open KZ in
/-- **… and it implies the item back**: WLOG every variable of `g` and of `s` carries a pole. -/
theorem piece_of_saturated (h : HigherWeightDescentSaturated) : HigherWeightDescent := by
  classical
  intro n k s g p a b c hk hs hgd hgi hv
  -- collapse `g` onto its singular variables
  obtain ⟨l', g₁, q₁, a₁, b₁, c₁, -, hsat₁, hg₁d, hg₁i, hg₁v, hgg₁⟩ :=
    collapse_literal g p a b c (Finset.univ.filter fun i => Singular a b c i)
      (fun i hi => not_singular_iff.mp (by simpa using hi)) hgd hgi
  -- normalise `s`: either `s ∈ W₂` (keep it) or collapse it onto its singular variables
  have hs' : ∃ (m : ℕ) (s₁ : IntegralRep m),
      ((m ≤ 2 ∧ s₁.IsRational) ∨ ∃ (p₀ : MvPolynomial (Fin m) ℚ) (a₀ : Fin m → Fin m → ℕ) (b₀ c₀ : Fin m → ℕ),
        (∀ i, b₀ i ≠ 0 ∨ c₀ i ≠ 0 ∨ ∃ j, (i < j ∧ a₀ i j ≠ 0) ∨ (j < i ∧ a₀ j i ≠ 0)) ∧
        s₁.domain = {t | (∀ i, 0 < t i) ∧ (∀ i, t i < 1) ∧ StrictAnti t} ∧
        EqOn s₁.integrand (fun t => (MvPolynomial.aeval t p₀ : ℝ) /
          ((∏ i, t i ^ b₀ i) * (∏ i, (1 - t i) ^ c₀ i) * ∏ i, ∏ j, if i < j then (t i - t j) ^ a₀ i j else 1)) s₁.domain) ∧
      s₁.value = s.value ∧ of s - of s₁ ∈ relations := by
    rcases hs with hsW | ⟨p₀, a₀, b₀, c₀, hsd, hsi⟩
    · exact ⟨n, s, Or.inl hsW, rfl, by rw [sub_self]; exact relations.zero_mem⟩
    · obtain ⟨m, s₁, p₂, a₂, b₂, c₂, -, hsat₂, hs₁d, hs₁i, hs₁v, hss₁⟩ :=
        collapse_literal s p₀ a₀ b₀ c₀ (Finset.univ.filter fun i => Singular a₀ b₀ c₀ i)
          (fun i hi => not_singular_iff.mp (by simpa using hi)) hsd hsi
      exact ⟨m, s₁, Or.inr ⟨p₂, a₂, b₂, c₂, hsat₂, hs₁d, hs₁i⟩, hs₁v, hss₁⟩
  obtain ⟨m, s₁, hs₁, hs₁v, hss₁⟩ := hs'
  have hv₁ : s₁.value = g₁.value := by rw [hs₁v, hg₁v]; exact hv
  by_cases hl' : 4 ≤ l'
  · -- the saturated statement applies to `(s₁, g₁)` directly
    obtain ⟨l, l'', x, x', hx, hx', hxv, hrel⟩ := h s₁ g₁ q₁ a₁ b₁ c₁ hl' hsat₁ hs₁ hg₁d hg₁i hv₁
    exact ⟨l, l'', x, x', hx, hx', hxv, transport hss₁ hgg₁ hrel⟩
  · have hl3 : l' ≤ 3 := by omega
    rcases hs₁ with hs₁W | ⟨p₀, a₀, b₀, c₀, hsat₀, hs₁d, hs₁i⟩
    · -- `s₁ ∈ W₂`, `g₁ ∈ GZ_{≤3}`: done with `x := s₁`, `x' := g₁`
      refine ⟨m, l', s₁, g₁, Or.inl hs₁W, Or.inr ⟨hl3, q₁, a₁, b₁, c₁, hg₁d, hg₁i⟩, hv₁,
        transport hss₁ hgg₁ ?_⟩
      rw [sub_self]
      exact relations.zero_mem
    · by_cases hm : 4 ≤ m
      · -- roles swapped: `g₁` (small, genus-zero) is the `s`-side, `s₁` (saturated, `m ≥ 4`) the `g`-side
        obtain ⟨l, l'', x, x', hx, hx', hxv, hrel⟩ :=
          h g₁ s₁ p₀ a₀ b₀ c₀ hm hsat₀ (Or.inr ⟨q₁, a₁, b₁, c₁, hsat₁, hg₁d, hg₁i⟩) hs₁d hs₁i hv₁.symm
        refine ⟨l'', l, x', x, hx', hx, hxv.symm, transport hss₁ hgg₁ ?_⟩
        have e : of s₁ - of g₁ - (of x' - of x) = -(of g₁ - of s₁ - (of x - of x')) := by abel
        rw [e]
        exact relations.neg_mem hrel
      · refine ⟨m, l', s₁, g₁, Or.inr ⟨by omega, p₀, a₀, b₀, c₀, hs₁d, hs₁i⟩,
          Or.inr ⟨hl3, q₁, a₁, b₁, c₁, hg₁d, hg₁i⟩, hv₁, transport hss₁ hgg₁ ?_⟩
        rw [sub_self]
        exact relations.zero_mem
● ● ● ● ● ● ●
*ABOUT THIS TASK*.
A single figure is required: the number of lines above in which the word "refine" occurs.

*RESULT*.
3